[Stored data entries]
__________________________________________________
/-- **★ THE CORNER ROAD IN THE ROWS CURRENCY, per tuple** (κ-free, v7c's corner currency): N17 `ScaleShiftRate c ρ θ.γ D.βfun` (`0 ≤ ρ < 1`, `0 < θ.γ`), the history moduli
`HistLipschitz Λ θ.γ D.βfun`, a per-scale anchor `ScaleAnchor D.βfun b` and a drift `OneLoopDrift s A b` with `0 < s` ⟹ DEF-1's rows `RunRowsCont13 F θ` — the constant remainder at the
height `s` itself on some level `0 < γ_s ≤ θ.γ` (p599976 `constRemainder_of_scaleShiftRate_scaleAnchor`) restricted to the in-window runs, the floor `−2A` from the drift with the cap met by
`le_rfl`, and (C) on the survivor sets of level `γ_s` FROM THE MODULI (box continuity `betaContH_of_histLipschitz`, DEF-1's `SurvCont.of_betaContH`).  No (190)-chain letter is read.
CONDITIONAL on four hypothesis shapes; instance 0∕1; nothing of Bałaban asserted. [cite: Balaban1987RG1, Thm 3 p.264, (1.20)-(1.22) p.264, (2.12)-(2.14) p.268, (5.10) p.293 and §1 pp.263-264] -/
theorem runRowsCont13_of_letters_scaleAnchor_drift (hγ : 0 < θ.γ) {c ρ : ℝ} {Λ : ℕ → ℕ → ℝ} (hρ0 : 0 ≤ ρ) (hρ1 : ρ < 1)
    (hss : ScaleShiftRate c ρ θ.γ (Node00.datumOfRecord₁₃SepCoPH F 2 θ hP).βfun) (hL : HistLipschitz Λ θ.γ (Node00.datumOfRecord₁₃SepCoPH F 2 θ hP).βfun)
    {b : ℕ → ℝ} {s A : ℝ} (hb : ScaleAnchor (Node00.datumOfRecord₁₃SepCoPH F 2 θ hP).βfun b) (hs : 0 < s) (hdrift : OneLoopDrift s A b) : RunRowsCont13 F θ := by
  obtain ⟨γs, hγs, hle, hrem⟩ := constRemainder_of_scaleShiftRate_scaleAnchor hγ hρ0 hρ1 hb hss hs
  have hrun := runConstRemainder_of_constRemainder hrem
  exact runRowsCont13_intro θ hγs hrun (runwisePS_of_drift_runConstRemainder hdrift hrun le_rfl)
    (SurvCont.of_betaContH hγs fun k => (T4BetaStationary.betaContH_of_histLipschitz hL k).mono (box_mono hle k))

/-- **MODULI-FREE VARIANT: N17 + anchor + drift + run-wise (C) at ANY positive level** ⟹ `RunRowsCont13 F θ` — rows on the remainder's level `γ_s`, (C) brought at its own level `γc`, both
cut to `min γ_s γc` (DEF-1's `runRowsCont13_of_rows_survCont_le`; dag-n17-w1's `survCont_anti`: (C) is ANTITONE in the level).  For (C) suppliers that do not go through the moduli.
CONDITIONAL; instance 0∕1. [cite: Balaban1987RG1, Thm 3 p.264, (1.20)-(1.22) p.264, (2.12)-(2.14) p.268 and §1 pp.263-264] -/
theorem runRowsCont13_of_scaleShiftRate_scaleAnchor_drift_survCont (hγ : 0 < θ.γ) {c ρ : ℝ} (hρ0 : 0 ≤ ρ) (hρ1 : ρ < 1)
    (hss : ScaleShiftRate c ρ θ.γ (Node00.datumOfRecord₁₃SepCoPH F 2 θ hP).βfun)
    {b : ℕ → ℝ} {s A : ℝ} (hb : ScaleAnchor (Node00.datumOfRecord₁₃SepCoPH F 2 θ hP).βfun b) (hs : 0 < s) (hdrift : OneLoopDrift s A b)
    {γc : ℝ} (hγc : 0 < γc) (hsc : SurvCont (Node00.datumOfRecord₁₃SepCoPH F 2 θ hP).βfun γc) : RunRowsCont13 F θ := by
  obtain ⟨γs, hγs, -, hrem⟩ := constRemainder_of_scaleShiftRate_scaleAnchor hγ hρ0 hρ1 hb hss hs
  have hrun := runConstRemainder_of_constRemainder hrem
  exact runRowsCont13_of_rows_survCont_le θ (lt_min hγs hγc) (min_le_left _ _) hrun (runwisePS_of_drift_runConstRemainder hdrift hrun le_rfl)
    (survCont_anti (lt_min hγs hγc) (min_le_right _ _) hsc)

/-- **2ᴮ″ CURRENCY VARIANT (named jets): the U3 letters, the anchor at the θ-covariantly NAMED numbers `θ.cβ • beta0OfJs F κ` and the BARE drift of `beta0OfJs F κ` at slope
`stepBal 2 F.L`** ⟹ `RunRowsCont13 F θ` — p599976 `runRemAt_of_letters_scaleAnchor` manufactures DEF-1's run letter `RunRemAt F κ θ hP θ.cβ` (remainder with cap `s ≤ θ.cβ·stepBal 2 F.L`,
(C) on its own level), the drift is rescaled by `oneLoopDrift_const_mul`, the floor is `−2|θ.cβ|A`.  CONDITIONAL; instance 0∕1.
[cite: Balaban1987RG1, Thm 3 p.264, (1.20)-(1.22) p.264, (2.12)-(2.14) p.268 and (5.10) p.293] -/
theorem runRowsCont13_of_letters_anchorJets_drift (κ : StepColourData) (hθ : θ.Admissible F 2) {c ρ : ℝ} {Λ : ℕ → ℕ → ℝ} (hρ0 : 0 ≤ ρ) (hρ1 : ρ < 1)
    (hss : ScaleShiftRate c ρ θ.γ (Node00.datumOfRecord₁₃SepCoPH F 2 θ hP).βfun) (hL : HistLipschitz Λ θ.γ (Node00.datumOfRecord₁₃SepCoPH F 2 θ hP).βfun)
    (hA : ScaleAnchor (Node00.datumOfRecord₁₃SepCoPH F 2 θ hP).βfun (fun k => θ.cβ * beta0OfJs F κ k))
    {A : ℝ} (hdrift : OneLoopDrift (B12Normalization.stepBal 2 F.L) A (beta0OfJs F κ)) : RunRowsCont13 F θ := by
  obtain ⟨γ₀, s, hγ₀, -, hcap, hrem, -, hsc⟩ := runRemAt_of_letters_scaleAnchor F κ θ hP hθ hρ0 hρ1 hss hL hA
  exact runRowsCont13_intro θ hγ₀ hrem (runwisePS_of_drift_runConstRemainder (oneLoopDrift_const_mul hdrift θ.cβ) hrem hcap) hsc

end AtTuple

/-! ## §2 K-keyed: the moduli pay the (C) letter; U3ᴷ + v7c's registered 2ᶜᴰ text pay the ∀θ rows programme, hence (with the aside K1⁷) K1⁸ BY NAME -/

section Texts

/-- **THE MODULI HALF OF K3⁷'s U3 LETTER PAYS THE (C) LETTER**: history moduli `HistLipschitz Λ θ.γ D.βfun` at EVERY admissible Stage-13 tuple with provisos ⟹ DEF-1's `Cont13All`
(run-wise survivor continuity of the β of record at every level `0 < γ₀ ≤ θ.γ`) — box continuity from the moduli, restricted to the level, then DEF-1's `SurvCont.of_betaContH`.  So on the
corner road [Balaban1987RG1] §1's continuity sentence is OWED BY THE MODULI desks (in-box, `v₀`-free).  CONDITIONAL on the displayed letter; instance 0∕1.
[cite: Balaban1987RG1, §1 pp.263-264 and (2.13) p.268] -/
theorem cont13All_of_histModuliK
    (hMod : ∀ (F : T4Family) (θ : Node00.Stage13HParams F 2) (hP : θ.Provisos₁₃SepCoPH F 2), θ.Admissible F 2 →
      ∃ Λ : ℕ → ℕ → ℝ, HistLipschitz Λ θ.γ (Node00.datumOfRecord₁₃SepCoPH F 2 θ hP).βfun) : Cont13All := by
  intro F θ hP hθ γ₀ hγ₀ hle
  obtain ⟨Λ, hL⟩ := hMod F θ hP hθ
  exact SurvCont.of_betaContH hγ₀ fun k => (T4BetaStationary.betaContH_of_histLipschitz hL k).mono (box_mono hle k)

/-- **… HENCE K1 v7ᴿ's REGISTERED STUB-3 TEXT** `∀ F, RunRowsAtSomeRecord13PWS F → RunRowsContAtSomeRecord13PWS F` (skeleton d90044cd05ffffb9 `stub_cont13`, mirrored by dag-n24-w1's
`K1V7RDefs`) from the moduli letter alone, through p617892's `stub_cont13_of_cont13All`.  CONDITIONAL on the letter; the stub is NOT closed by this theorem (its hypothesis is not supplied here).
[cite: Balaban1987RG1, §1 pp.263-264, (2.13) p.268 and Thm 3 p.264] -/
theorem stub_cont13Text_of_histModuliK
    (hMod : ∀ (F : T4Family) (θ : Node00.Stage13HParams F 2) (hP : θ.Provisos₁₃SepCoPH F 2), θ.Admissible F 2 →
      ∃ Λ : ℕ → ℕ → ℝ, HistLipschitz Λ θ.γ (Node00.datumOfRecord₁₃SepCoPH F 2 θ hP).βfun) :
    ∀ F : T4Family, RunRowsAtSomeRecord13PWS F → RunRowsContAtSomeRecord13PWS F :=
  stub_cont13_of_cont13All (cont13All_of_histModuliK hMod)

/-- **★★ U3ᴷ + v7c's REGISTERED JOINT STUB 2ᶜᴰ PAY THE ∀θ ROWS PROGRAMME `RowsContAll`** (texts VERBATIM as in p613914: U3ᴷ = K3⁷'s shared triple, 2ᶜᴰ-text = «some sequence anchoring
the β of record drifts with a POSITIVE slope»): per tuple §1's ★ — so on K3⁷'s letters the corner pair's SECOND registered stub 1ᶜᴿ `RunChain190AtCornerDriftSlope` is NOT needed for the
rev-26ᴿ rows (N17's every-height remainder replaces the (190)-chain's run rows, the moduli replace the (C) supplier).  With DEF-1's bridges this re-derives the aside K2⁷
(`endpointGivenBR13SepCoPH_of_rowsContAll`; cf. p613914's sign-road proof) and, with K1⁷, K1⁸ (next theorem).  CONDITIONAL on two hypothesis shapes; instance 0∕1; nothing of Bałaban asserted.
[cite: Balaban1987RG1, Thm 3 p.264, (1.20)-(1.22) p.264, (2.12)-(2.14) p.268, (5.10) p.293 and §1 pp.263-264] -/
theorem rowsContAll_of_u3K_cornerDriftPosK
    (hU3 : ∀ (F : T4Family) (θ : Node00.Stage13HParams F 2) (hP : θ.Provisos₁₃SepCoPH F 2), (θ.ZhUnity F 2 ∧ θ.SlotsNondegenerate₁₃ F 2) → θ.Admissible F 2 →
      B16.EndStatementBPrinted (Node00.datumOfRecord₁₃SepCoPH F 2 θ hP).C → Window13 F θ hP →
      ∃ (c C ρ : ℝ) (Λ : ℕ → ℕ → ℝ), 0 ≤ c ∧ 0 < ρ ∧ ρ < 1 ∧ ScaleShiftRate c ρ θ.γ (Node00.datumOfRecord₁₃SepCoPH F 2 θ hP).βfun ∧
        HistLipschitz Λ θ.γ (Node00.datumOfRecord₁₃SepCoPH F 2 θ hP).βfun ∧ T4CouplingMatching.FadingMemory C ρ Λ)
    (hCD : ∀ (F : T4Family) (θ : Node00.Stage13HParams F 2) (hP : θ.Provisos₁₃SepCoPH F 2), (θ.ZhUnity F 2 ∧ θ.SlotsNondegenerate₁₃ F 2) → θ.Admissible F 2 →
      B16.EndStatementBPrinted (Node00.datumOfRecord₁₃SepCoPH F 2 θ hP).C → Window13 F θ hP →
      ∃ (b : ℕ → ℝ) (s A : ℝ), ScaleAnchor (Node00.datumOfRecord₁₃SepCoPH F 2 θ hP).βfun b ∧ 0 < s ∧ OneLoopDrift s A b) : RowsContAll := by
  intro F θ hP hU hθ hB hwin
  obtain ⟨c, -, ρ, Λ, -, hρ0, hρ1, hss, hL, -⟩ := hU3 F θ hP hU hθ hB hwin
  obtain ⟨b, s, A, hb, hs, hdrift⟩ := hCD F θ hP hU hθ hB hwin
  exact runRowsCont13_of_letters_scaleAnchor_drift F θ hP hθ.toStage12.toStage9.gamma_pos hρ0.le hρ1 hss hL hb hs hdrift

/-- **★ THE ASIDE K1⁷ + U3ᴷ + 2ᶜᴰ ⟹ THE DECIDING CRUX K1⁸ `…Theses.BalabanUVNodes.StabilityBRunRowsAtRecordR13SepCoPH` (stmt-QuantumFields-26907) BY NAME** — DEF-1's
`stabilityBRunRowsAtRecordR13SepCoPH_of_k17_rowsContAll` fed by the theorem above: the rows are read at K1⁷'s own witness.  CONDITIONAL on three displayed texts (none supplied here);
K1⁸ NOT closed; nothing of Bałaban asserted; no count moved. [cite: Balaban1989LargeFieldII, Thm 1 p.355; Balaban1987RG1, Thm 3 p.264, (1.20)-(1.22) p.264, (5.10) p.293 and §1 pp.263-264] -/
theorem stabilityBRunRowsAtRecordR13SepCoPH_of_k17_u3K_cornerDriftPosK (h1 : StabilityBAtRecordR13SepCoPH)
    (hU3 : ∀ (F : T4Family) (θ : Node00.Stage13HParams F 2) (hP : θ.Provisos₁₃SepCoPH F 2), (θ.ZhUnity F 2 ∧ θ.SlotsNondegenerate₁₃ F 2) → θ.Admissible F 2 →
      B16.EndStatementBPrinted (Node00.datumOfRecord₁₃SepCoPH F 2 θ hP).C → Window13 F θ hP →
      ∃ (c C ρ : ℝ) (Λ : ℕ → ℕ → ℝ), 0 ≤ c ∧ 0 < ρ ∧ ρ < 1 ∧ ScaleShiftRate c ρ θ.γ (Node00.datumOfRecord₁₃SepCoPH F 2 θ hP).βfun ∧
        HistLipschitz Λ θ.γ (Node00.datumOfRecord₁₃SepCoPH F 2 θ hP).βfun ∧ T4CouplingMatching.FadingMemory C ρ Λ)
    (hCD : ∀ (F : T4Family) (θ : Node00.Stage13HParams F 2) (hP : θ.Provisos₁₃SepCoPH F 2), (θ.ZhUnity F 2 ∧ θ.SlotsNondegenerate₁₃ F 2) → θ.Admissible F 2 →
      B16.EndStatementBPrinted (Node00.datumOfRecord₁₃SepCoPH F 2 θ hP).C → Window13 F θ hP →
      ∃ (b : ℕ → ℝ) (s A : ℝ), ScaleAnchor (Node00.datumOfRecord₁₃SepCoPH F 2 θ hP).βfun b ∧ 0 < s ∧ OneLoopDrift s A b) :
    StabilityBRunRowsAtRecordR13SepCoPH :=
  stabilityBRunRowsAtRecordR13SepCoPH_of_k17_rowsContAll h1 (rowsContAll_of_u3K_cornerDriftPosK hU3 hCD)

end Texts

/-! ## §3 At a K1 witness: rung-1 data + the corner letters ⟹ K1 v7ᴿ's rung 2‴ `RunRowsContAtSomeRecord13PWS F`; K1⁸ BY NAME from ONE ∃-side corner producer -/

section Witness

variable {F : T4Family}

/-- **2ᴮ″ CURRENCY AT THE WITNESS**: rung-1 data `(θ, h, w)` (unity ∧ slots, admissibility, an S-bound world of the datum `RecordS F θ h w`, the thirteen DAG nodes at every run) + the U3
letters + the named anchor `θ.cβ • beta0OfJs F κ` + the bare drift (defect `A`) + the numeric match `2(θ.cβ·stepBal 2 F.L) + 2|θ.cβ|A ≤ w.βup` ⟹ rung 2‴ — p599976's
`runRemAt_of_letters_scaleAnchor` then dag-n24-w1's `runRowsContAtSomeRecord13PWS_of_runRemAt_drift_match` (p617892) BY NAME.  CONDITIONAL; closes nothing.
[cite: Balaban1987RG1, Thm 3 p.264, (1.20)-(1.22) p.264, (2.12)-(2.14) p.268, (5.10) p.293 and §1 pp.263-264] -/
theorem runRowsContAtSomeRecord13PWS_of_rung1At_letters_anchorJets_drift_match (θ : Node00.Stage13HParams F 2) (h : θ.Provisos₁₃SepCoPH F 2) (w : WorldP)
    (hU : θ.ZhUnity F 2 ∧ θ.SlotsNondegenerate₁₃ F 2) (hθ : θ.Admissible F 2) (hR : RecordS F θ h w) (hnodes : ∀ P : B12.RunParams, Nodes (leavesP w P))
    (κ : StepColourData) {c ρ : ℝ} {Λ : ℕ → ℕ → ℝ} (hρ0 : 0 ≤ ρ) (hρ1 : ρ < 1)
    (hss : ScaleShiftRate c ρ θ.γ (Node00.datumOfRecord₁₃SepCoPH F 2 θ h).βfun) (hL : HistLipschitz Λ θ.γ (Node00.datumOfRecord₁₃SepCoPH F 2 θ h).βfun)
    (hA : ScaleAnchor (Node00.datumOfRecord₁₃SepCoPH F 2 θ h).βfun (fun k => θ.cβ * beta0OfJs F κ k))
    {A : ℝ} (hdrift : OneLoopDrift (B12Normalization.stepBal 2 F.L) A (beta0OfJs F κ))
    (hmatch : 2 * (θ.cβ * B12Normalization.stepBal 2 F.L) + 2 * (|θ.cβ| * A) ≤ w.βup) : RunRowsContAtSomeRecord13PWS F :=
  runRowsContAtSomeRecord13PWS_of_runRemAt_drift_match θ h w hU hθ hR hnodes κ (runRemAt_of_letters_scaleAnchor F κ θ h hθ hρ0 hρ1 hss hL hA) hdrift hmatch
__________________________________________________
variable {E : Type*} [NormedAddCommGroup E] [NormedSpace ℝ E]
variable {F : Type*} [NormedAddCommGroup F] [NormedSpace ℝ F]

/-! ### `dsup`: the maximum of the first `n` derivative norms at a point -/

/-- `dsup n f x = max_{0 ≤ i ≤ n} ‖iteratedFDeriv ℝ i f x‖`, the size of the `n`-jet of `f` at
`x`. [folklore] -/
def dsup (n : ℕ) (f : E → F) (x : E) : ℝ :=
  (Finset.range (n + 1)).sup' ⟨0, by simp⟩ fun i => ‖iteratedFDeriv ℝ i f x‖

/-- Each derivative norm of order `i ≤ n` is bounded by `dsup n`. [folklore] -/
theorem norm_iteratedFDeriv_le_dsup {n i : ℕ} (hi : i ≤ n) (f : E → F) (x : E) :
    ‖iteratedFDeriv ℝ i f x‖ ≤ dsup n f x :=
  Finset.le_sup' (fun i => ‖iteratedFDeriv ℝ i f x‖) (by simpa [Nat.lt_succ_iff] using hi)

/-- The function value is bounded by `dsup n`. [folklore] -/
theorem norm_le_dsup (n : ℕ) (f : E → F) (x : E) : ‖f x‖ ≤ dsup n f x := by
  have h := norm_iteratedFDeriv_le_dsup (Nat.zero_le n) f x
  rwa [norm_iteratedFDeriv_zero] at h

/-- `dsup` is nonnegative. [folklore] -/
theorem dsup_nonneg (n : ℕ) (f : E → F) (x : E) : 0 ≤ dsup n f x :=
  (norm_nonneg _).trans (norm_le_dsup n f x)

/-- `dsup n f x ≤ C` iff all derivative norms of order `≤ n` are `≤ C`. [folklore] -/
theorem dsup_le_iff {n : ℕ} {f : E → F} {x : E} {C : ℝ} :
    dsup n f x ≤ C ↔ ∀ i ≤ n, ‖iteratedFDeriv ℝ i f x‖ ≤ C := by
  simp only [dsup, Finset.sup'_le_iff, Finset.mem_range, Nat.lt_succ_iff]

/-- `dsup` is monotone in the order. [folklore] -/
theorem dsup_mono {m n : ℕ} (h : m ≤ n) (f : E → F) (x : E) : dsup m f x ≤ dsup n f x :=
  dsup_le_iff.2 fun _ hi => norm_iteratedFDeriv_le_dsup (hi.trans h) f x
__________________________________________________
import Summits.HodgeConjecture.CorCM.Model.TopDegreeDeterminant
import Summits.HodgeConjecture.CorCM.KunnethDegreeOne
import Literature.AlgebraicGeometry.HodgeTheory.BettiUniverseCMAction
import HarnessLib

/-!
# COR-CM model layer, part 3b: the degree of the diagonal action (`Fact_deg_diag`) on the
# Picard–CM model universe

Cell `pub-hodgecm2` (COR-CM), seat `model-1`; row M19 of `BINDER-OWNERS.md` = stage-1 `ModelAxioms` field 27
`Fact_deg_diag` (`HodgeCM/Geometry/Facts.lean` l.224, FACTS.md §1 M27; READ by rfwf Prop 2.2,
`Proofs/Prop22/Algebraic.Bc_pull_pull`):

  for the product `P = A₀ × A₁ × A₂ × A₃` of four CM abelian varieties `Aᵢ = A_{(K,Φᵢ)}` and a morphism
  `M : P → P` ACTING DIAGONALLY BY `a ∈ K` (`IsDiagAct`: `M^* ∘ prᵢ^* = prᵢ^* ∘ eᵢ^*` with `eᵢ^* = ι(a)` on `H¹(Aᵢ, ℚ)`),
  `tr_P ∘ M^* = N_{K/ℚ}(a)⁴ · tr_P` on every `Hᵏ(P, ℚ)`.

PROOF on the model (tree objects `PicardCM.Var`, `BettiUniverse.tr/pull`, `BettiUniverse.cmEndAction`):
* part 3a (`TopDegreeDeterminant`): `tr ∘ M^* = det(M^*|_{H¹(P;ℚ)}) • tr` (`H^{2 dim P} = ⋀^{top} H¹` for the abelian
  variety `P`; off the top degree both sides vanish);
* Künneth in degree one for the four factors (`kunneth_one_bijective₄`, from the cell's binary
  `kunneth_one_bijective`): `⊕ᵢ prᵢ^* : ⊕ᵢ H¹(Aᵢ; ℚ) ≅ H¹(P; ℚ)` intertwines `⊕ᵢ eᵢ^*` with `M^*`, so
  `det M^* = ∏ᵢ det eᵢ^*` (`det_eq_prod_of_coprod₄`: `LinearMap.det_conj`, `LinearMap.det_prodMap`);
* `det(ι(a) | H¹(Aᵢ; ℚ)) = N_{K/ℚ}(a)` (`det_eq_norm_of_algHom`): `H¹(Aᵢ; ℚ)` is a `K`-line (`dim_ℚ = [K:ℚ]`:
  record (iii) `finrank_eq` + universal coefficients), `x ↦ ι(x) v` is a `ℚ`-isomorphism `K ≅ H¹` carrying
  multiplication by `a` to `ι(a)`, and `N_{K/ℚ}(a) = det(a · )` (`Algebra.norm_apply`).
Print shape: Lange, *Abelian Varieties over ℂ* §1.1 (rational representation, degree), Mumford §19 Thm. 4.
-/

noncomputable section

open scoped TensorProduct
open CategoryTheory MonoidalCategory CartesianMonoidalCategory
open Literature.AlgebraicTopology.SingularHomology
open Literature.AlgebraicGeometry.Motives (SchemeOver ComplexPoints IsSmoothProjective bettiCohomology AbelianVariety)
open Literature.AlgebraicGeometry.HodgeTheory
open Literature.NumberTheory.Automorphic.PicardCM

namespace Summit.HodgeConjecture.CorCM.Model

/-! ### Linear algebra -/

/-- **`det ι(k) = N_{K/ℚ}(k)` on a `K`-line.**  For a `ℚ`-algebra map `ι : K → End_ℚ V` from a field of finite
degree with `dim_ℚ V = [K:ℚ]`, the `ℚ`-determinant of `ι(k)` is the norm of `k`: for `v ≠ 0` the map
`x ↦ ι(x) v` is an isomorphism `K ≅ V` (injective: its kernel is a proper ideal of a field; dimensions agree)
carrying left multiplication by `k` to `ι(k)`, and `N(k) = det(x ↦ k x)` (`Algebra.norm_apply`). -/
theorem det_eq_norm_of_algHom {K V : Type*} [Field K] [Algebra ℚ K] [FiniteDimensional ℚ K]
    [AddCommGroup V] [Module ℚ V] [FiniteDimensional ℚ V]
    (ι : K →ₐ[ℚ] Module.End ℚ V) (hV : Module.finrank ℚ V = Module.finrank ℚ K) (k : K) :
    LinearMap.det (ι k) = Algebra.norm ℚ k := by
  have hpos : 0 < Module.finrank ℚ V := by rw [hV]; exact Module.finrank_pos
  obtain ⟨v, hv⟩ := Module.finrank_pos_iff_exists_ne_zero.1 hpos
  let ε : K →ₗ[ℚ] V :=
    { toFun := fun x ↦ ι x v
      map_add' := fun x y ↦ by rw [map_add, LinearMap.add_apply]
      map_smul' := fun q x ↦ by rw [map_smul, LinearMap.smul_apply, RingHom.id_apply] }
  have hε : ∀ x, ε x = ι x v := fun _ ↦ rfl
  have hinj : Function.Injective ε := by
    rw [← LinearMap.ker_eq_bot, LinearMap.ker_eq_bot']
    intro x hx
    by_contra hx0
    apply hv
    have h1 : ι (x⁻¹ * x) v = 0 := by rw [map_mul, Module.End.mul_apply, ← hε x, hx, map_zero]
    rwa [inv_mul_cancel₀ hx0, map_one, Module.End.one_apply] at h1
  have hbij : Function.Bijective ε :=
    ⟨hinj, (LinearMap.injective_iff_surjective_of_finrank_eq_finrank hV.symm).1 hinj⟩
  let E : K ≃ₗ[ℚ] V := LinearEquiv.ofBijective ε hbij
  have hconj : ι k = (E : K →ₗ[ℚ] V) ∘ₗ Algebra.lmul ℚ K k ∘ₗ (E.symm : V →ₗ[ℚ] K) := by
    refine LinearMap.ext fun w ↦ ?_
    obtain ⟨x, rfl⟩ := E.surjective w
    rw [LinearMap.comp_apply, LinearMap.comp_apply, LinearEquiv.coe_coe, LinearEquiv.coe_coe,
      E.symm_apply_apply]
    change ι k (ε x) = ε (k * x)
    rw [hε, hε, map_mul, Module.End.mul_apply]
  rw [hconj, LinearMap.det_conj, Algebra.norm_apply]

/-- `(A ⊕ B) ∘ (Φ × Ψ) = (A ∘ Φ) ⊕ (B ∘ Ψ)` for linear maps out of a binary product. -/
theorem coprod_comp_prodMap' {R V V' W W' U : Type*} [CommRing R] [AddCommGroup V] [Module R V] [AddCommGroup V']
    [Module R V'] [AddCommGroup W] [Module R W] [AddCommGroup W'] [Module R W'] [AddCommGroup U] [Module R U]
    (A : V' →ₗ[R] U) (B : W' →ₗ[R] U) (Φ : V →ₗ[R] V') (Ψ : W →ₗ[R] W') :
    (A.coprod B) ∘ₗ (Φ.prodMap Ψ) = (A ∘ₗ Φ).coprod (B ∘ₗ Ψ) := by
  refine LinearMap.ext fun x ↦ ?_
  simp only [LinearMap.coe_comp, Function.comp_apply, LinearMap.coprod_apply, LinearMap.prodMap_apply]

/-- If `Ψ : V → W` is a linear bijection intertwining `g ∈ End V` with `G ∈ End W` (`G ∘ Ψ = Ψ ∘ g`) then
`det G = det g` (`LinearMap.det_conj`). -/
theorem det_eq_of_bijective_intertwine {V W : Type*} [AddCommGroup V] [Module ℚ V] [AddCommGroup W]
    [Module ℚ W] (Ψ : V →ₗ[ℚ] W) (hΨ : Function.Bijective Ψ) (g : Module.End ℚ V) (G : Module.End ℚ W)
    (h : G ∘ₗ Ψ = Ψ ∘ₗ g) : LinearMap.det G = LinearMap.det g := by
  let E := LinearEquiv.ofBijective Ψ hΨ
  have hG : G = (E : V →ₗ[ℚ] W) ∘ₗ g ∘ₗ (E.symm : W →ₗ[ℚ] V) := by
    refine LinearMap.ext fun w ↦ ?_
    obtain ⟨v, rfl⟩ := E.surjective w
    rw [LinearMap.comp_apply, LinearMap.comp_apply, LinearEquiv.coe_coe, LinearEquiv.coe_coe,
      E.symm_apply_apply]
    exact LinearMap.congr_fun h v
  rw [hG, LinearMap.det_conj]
__________________________________________________
▸ **Problem description**
Set down, exactly as they appear above, all lines from the one that has "the history moduli" down to the one that has "(SurvCont.of_betaContH hγs fun", including those two and no others.

▸ **Answer area**
/-- **★ THE CORNER ROAD IN THE ROWS CURRENCY, per tuple** (κ-free, v7c's corner currency): N17 `ScaleShiftRate c ρ θ.γ D.βfun` (`0 ≤ ρ < 1`, `0 < θ.γ`), the history moduli
`HistLipschitz Λ θ.γ D.βfun`, a per-scale anchor `ScaleAnchor D.βfun b` and a drift `OneLoopDrift s A b` with `0 < s` ⟹ DEF-1's rows `RunRowsCont13 F θ` — the constant remainder at the
height `s` itself on some level `0 < γ_s ≤ θ.γ` (p599976 `constRemainder_of_scaleShiftRate_scaleAnchor`) restricted to the in-window runs, the floor `−2A` from the drift with the cap met by
`le_rfl`, and (C) on the survivor sets of level `γ_s` FROM THE MODULI (box continuity `betaContH_of_histLipschitz`, DEF-1's `SurvCont.of_betaContH`).  No (190)-chain letter is read.
CONDITIONAL on four hypothesis shapes; instance 0∕1; nothing of Bałaban asserted. [cite: Balaban1987RG1, Thm 3 p.264, (1.20)-(1.22) p.264, (2.12)-(2.14) p.268, (5.10) p.293 and §1 pp.263-264] -/
theorem runRowsCont13_of_letters_scaleAnchor_drift (hγ : 0 < θ.γ) {c ρ : ℝ} {Λ : ℕ → ℕ → ℝ} (hρ0 : 0 ≤ ρ) (hρ1 : ρ < 1)
    (hss : ScaleShiftRate c ρ θ.γ (Node00.datumOfRecord₁₃SepCoPH F 2 θ hP).βfun) (hL : HistLipschitz Λ θ.γ (Node00.datumOfRecord₁₃SepCoPH F 2 θ hP).βfun)
    {b : ℕ → ℝ} {s A : ℝ} (hb : ScaleAnchor (Node00.datumOfRecord₁₃SepCoPH F 2 θ hP).βfun b) (hs : 0 < s) (hdrift : OneLoopDrift s A b) : RunRowsCont13 F θ := by
  obtain ⟨γs, hγs, hle, hrem⟩ := constRemainder_of_scaleShiftRate_scaleAnchor hγ hρ0 hρ1 hb hss hs
  have hrun := runConstRemainder_of_constRemainder hrem
  exact runRowsCont13_intro θ hγs hrun (runwisePS_of_drift_runConstRemainder hdrift hrun le_rfl)
    (SurvCont.of_betaContH hγs fun k => (T4BetaStationary.betaContH_of_histLipschitz hL k).mono (box_mono hle k))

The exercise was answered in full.